One of the drawers contained a handful of tools, but she couldn’t remember which. As luck would have it, she had to yank all of them open before she found the right one (next to the stove). The tools were cheap; the kind you find at checkout lines, are meant to be used only a few times, and would never be found in the toolbox of any self-respecting professional. They were all in perfect condition, as Kenny had bought them for her but she never touched them. The hammer still had the Kmart price tag on the unstained wooden handle. She dug around until she found the flathead screwdriver, then raced back out.

The screwdriver produced the desired result—the acid broke away in dusty hunks. Once the bulk of it was gone, she used the bowl brush to take care of the finer work. Fresh acid seeped out from around the base of the terminal, but she didn’t care about that. With any luck she might be able to wrangle a new car out of the insurance people, too. This could be a very profitable day indeed.

The cable hung nearby like a rearing cobra.

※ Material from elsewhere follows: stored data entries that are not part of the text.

import Mathlib.NumberTheory.ZetaValues
import Mathlib.Analysis.PSeries
import Summits.AnomalousDissipation.AnomalousDissipation.Theorems.SawtoothPulseCascadeK1LocalisedCascadeSlotPullback

/-!
# K1loc, line `Spectral` / SeqCone — helper: THE REMAINDER WEIGHT `Σ_q |q_j|^r |𝓕Θ(q)|` OF THE EXPANSION (B3b)

Helper file of the prover lane on the crux `K1LocalisedCascade` (stmt-AnomalousDissipation-19491), route
`SawtoothPulseCascade` (NOTES HANDOFF B3b).  The order-`r` remainder of `…SlotExpansion` is weighted by
`W_r = Σ_q |q_j|^r ‖𝓕Θ(q)‖` for a multiplier `Θ` read off `x_j`.  With the derivative multipliers `Θ_α`
(`𝓕Θ_α(q) = (2πi q_j)^α 𝓕Θ(q)`) this is `(2π)^{-r} Σ_q ‖𝓕Θ_r(q)‖`, and two more derivatives make it summable with
`W_r ≤ B_{r+2} / (12 (2π)^r)` for any bound `B_{r+2}` of the coefficients of `Θ_{r+2}` (e.g. its sup norm), using
`Σ_{m ∈ ℤ∖0} m^{-2} = π²/3`.  Results: `hasSum_one_div_int_sq` and `tsum_pow_mul_norm_mFourierCoeff_le`.
No definitions; no statement about the stub.
[cite: Grafakos2014, Prop. 3.1.2 (5); Apostol1976, Thm. 12.17 (ζ(2) = π²/6)] [problem: turb]
-/

-- `Summit.<Summit>.<Problem>`: single-conjunct summit, the duplicate namespace segment is deliberate.
set_option linter.dupNamespace false

noncomputable section

namespace Summit.AnomalousDissipation.AnomalousDissipation.Theorems.SawtoothPulseCascade.K1Slot

open MeasureTheory Set Filter Topology UnitAddTorus Complex
open Literature.Analysis Literature.Analysis.FunctionSpaces Literature.Analysis.FunctionSpaces.Torus

/-- `Σ_{m ∈ ℤ} 1/m² = π²/3` (with the convention `1/0 = 0`). [cite: Apostol1976, Thm. 12.17] -/
theorem hasSum_one_div_int_sq : HasSum (fun m : ℤ => (1 : ℝ) / (m : ℝ) ^ 2) (Real.pi ^ 2 / 3) := by
  have h1 : HasSum (fun n : ℕ => (1 : ℝ) / ((n : ℤ) : ℝ) ^ 2) (Real.pi ^ 2 / 6) := by
    simpa using hasSum_zeta_two
  have h2 : HasSum (fun n : ℕ => (1 : ℝ) / ((-((n : ℤ) + 1) : ℤ) : ℝ) ^ 2) (Real.pi ^ 2 / 6) := by
    have h := (hasSum_nat_add_iff' 1).mpr hasSum_zeta_two
    simp only [Finset.range_one, Finset.sum_singleton, Nat.cast_zero, ne_eq, OfNat.ofNat_ne_zero,
      not_false_eq_true, zero_pow, div_zero, sub_zero] at h
    refine h.congr_fun fun n => ?_
    push_cast
    ring
  have h := HasSum.of_nat_of_neg_add_one (f := fun m : ℤ => (1 : ℝ) / (m : ℝ) ^ 2) h1 h2
  convert h using 1
  ring

variable {d : Type*} [Fintype d] [DecidableEq d]

/-- **The remainder weight of the expansion.**  Let `Θ_α : T^d → ℂ` (`α ∈ ℕ`) satisfy the coefficient relation
`𝓕Θ_α(q) = (2πi q_j)^α 𝓕Θ_0(q)`, with `𝓕Θ_0` supported on the `e_j`-axis (a multiplier read off `x_j`) and
`‖𝓕Θ_{r+2}(q)‖ ≤ B` for all `q` (`r ≥ 1`).  Then `q ↦ |q_j|^r ‖𝓕Θ_0(q)‖` is summable and
`Σ_q |q_j|^r ‖𝓕Θ_0(q)‖ ≤ B / (12 (2π)^r)`. [cite: Grafakos2014, Prop. 3.1.2 (5)] -/
theorem tsum_pow_mul_norm_mFourierCoeff_le {Θ : ℕ → UnitAddTorus d → ℂ} (j : d) {r : ℕ} (hr : 1 ≤ r)
    (hrel : ∀ α q, mFourierCoeff (Θ α) q = (2 * Real.pi * I * (q j : ℂ)) ^ α * mFourierCoeff (Θ 0) q)
    (haxis : ∀ (q : d → ℤ) (l : d), l ≠ j → q l ≠ 0 → mFourierCoeff (Θ 0) q = 0) {B : ℝ}
    (hB : ∀ q, ‖mFourierCoeff (Θ (r + 2)) q‖ ≤ B) :
    (Summable fun q : d → ℤ => (|(q j : ℝ)|) ^ r * ‖mFourierCoeff (Θ 0) q‖) ∧
    ∑' q : d → ℤ, (|(q j : ℝ)|) ^ r * ‖mFourierCoeff (Θ 0) q‖ ≤ B / (12 * (2 * Real.pi) ^ r) := by
  have hB0 : 0 ≤ B := (norm_nonneg _).trans (hB 0)
  have h2π : 0 < 2 * Real.pi := by positivity
  -- the majorant `g`, supported on the axis
  set c : ℝ := B / (2 * Real.pi) ^ (r + 2) with hc
  have hc0 : 0 ≤ c := div_nonneg hB0 (pow_nonneg h2π.le _)
  set g : (d → ℤ) → ℝ := fun q => if (∀ l, l ≠ j → q l = 0) then c * (1 / ((q j : ℝ)) ^ 2) else 0 with hg
  -- pointwise bound
  have hpt : ∀ q : d → ℤ, (|(q j : ℝ)|) ^ r * ‖mFourierCoeff (Θ 0) q‖ ≤ g q := by
    intro q
    by_cases hq : ∀ l, l ≠ j → q l = 0
    · rw [hg]
      simp only
      rw [if_pos hq]
      by_cases hqj : q j = 0
      · -- then `q = 0` and the weight `|q_j|^r` vanishes (`r ≥ 1`)
        rw [hqj, Int.cast_zero, abs_zero, zero_pow (by omega), zero_mul]
        simp
      · have hrel' := hrel (r + 2) q
        have hne : (2 * Real.pi * I * (q j : ℂ)) ^ (r + 2) ≠ 0 := by
          apply pow_ne_zero
          simp [Real.pi_ne_zero, Complex.I_ne_zero, hqj]
        have heq : mFourierCoeff (Θ 0) q = mFourierCoeff (Θ (r + 2)) q / (2 * Real.pi * I * (q j : ℂ)) ^ (r + 2) := by
          rw [hrel', mul_div_cancel_left₀ _ hne]
        rw [heq, norm_div, norm_pow]
        have hn : ‖(2 * Real.pi * I * (q j : ℂ))‖ = 2 * Real.pi * |(q j : ℝ)| := by
          rw [norm_mul, norm_mul, norm_mul, Complex.norm_I, mul_one, Complex.norm_intCast, Complex.norm_real,
            Complex.norm_ofNat, Real.norm_eq_abs, abs_of_pos Real.pi_pos]
        rw [hn]
        have hqpos : 0 < |(q j : ℝ)| := abs_pos.mpr (by exact_mod_cast hqj)
        have hsq : ((q j : ℝ)) ^ 2 = |(q j : ℝ)| ^ 2 := (sq_abs _).symm
        rw [hsq, hc, mul_pow, div_eq_mul_inv, div_eq_mul_inv, one_div]
        have key : (|(q j : ℝ)|) ^ r * (‖mFourierCoeff (Θ (r + 2)) q‖ * ((2 * Real.pi) ^ (r + 2) * |(q j : ℝ)| ^ (r + 2))⁻¹)
            = ‖mFourierCoeff (Θ (r + 2)) q‖ * ((2 * Real.pi) ^ (r + 2))⁻¹ * (|(q j : ℝ)| ^ 2)⁻¹ := by
          field_simp
          ring
        rw [key]
        exact mul_le_mul_of_nonneg_right (mul_le_mul_of_nonneg_right (hB q) (inv_nonneg.mpr (pow_nonneg h2π.le _)))
          (inv_nonneg.mpr (sq_nonneg _))
    · -- off the axis the coefficient vanishes
      push Not at hq
      obtain ⟨l, hl, hql⟩ := hq
      rw [haxis q l hl hql, norm_zero, mul_zero, hg]
      simp only
      split_ifs <;> first | exact le_rfl | exact mul_nonneg hc0 (by positivity)
  -- the majorant is summable with sum `c π²/3`
  have hinj : Function.Injective (fun m : ℤ => (Pi.single j m : d → ℤ)) := fun a b h => by
    simpa using congrFun h j
  have hsupp : Function.support g ⊆ Set.range (fun m : ℤ => (Pi.single j m : d → ℤ)) := by
    intro q hq
    rw [Function.mem_support, hg] at hq
    simp only [ne_eq, ite_eq_right_iff, Classical.not_imp] at hq
    refine ⟨q j, ?_⟩
    funext l
    by_cases hl : l = j
    · subst hl; simp
    · show (Pi.single j (q j) : d → ℤ) l = q l
      rw [Pi.single_eq_of_ne (M := fun _ : d => ℤ) hl, hq.1 l hl]
  have hcomp : (g ∘ fun m : ℤ => (Pi.single j m : d → ℤ)) = fun m : ℤ => c * (1 / (m : ℝ) ^ 2) := by
    funext m
    simp only [Function.comp_apply, hg, Pi.single_eq_same]
    rw [if_pos (show ∀ l : d, l ≠ j → (Pi.single j m : d → ℤ) l = 0 from
      fun l hl => Pi.single_eq_of_ne (M := fun _ : d => ℤ) hl m)]
  have hZ : HasSum (fun m : ℤ => c * (1 / (m : ℝ) ^ 2)) (c * (Real.pi ^ 2 / 3)) := hasSum_one_div_int_sq.mul_left c
  have hsupp' : ∀ x, x ∉ Set.range (fun m : ℤ => (Pi.single j m : d → ℤ)) → g x = 0 := fun x hx =>
    Function.notMem_support.mp fun h => hx (hsupp h)
  have hgs : Summable g := (hinj.summable_iff hsupp').mp (by rw [hcomp]; exact hZ.summable)
  have hgsum : ∑' q, g q = c * (Real.pi ^ 2 / 3) := by
    rw [← hinj.tsum_eq hsupp, show (fun m : ℤ => g (Pi.single j m)) = g ∘ fun m : ℤ => (Pi.single j m : d → ℤ) from rfl,
      hcomp, hZ.tsum_eq]
  have hnn : ∀ q : d → ℤ, 0 ≤ (|(q j : ℝ)|) ^ r * ‖mFourierCoeff (Θ 0) q‖ := fun q => by positivity
  have hs : Summable fun q : d → ℤ => (|(q j : ℝ)|) ^ r * ‖mFourierCoeff (Θ 0) q‖ := hgs.of_nonneg_of_le hnn hpt
  refine ⟨hs, (hs.tsum_le_tsum hpt hgs).trans ?_⟩
  rw [hgsum, hc]
  -- `B/(2π)^{r+2} · π²/3 = B/(12 (2π)^r)`
  rw [pow_add]
  field_simp
  ring_nf
  exact le_rfl

end Summit.AnomalousDissipation.AnomalousDissipation.Theorems.SawtoothPulseCascade.K1Slot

When BethAnn touched the rounded clamp to the terminal, it threw a spark, causing her to jump. At least there was some charge left, she thought; hopefully enough. She placed the clamp over the post and raced back to the driver’s seat.

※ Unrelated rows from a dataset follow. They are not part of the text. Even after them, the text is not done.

/-!
# [GalSect] §4 / Def. 4.1 (i)(ii): the change-of-structure-group torsor IS a torsor; orbit structures —
# proof-only companion of `GalSectCuspidalTorsors.lean` / `GalSectIntegralStructures.lean`

Mochizuki, *Galois sections in absolute anabelian geometry* [GalSect], Nagoya Math. J. **179** (2005),
§4 p.33 and Def. 4.1 (i)(ii) pp.33–34 [cite: MochizukiGalSect2005, Def 4.1 p.33].  abc-iut cell, layer L2,
row «N5 UNBLOCK [GalSect] §4 vocabulary» (seat abc-iut-w5-d062 gen 2).  PROOF-ONLY (no definitions, no named
facts): the elementary torsor algebra print uses silently when it speaks of "the `A`-torsor at `x`" obtained
"by changing the structure group" and of "reductions of structure group":

* `SplittingClass.mk_eq_mk_iff` — two splittings have the same class iff they are `I_x`-conjugate;
* `ATorsor.exists_act_ofClass_eq` — every point of `A ×^{(K^×)^∧} T` is `a · [c]` for the image `[c]` of a
  splitting class: the `A`-action is generated from the structure map;
* `ATorsor.existsUnique_act_eq` — **the `A`-torsor at `x` is an `A`-torsor**: `A` acts freely and
  transitively (from the free transitive action of `(K^×)^∧` on splitting classes, `CuspidalTorsorData`);
* `ATorsor.ofClass_injective_of_injective` / `ofClass_surjective_of_surjective` — along an injective
  (resp. surjective) `φ` the structure map is injective (resp. surjective); for `φ = id` it is a bijection
  (`ofClass_bijective_id`): the `(K^×)^∧`-torsor "at `x`" of Def. 4.1 (i) is the torsor of splittings;
* `IsStructure.nonempty`, `isStructure_orbit` — a `B`-structure is nonempty, and the `B`-orbit of any
  class is a `B`-structure (so integral / discrete structures EXIST at every class: `isIntegralStructure_orbit`,
  `isDiscreteStructure_orbit`);
* `classesOf_mono` and `classesOf_canonicalIntegral_subset` — L3's `canonicalIntegral ⊆ canonicalDiscrete`
  passes to classes;
* [EtTh] Thm. 1.6 (iii) proof, p.251 l.31–38 «reduction of indeterminacy from `(K̈^×)^∧` to `O^×_K̈`»
  (sub-DAG row L15 of plan/L2/SUBDAG-EtTh-Thm16.md, abc-iut-L6-d5): over the cusp-evaluation carrier
  `ThetaSetting.CuspidalPointDd` — `evalAt_res_kum_mul` (evaluating `kumYdd(a) · x` multiplies the value by
  `a`) and `kum_factor_mem_units_of_cuspValues`: if two classes differing by the Kummer class of
  `a ∈ (K̈^×)^∧` both evaluate at the same cusp to `O^×_K̈`-multiples of values of the same absolute value,
  then `a ∈ K̈^×` is a UNIT (PROVED; the two "both evaluate" hypotheses are what Prop. 1.4 (iii) /
  `Prop14iiiCuspValues` and its `γ`-transport supply).

HONEST FRAMING: classical torsor bookkeeping; [GalSect] is refereed; nothing here bears on [IUTchIII]
Cor. 3.12; typed ≠ endorsed.
-/

namespace Literature.AnabelianGeometry.EtaleTheta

There was life this time, but not much—the engine turned but didn’t start. She looked at the dials and gauges in front of her, hoping beyond hope that she would somehow, suddenly and divinely, be given the knowledge to, one, identify which reading measured electrical power, and, two, evaluate that measurement. She gave that up after about five seconds and tried the key again…and again…and again….

Then she stopped, knowing enough to realize she was pushing the battery closer to the end of its life with every attempt. Out of options and drained of patience, she lowered her head against the steering wheel and began crying. It was a high, squealing sound, broken by breathing hitches and so quiet it was almost imperceptible.

When she looked back up, her eyes were red and puffy, and they stared contemptuously at the battery through the narrow strip of visibility that ran underneath the open hood.

You piece of shit. You piece of no-good sh—

Then the answer came in a flash—the cable wasn’t attached tightly enough to make the required connection.

She scrambled out and went inside again. This time she took a pair of vise grips from the drawer. Back in the driveway she removed the cable from the positive terminal, reapplied it, then tightened the nut until she couldn’t tighten it anymore.

She was so excited—sure that it would work this time—that she literally flung herself behind the wheel. The car creaked and bounced like an old ship. She twisted the key, and when the engine roared into life she screamed, “Yeah! Take
that!
” and clapped like a delighted child.

She got out one last time to drop the hood. Then, returning to the driver’s seat, she rolled all the windows down, trained her eyes on the rearview mirror, and set the transmission into reverse.

Brian Donahue knew he was in a no-win situation. He examined and re-examined all the possibilities and couldn’t seem to arrive at any other conclusion.

If we find Mark, get on the road, and make it out alive, I’ll be charged with endangerment….

He was sure of this, absolutely and unequivocally sure—Jennifer’s mom would see to it. She was that type. Even if her daughter escaped unharmed, the scare alone would motivate her to get a lawyer and have him ripped apart; there wouldn’t be enough meat left on his bones to fill a maggot’s belly.

If I turn the car around right now…

…that might quell the storm brewing inside Mrs. King, but not her daughter. The seeds of hatred would be planted, and if Mark didn’t make it…what then? Would
his
mom be after him, too? From what Jennifer had said in the past, the woman didn’t seem to care much for her son; it sometimes seemed as though she regretted having a son at all. But would this still be her position if he were killed? Mothers have a way of protecting their children above all else. At the very least, the woman would have an easy lawsuit on her hands, so maybe the money would be her driving force—
Yes, your honor, Mr. Donahue had the chance to save young Mark’s life, and yet he drove off in callous disregard.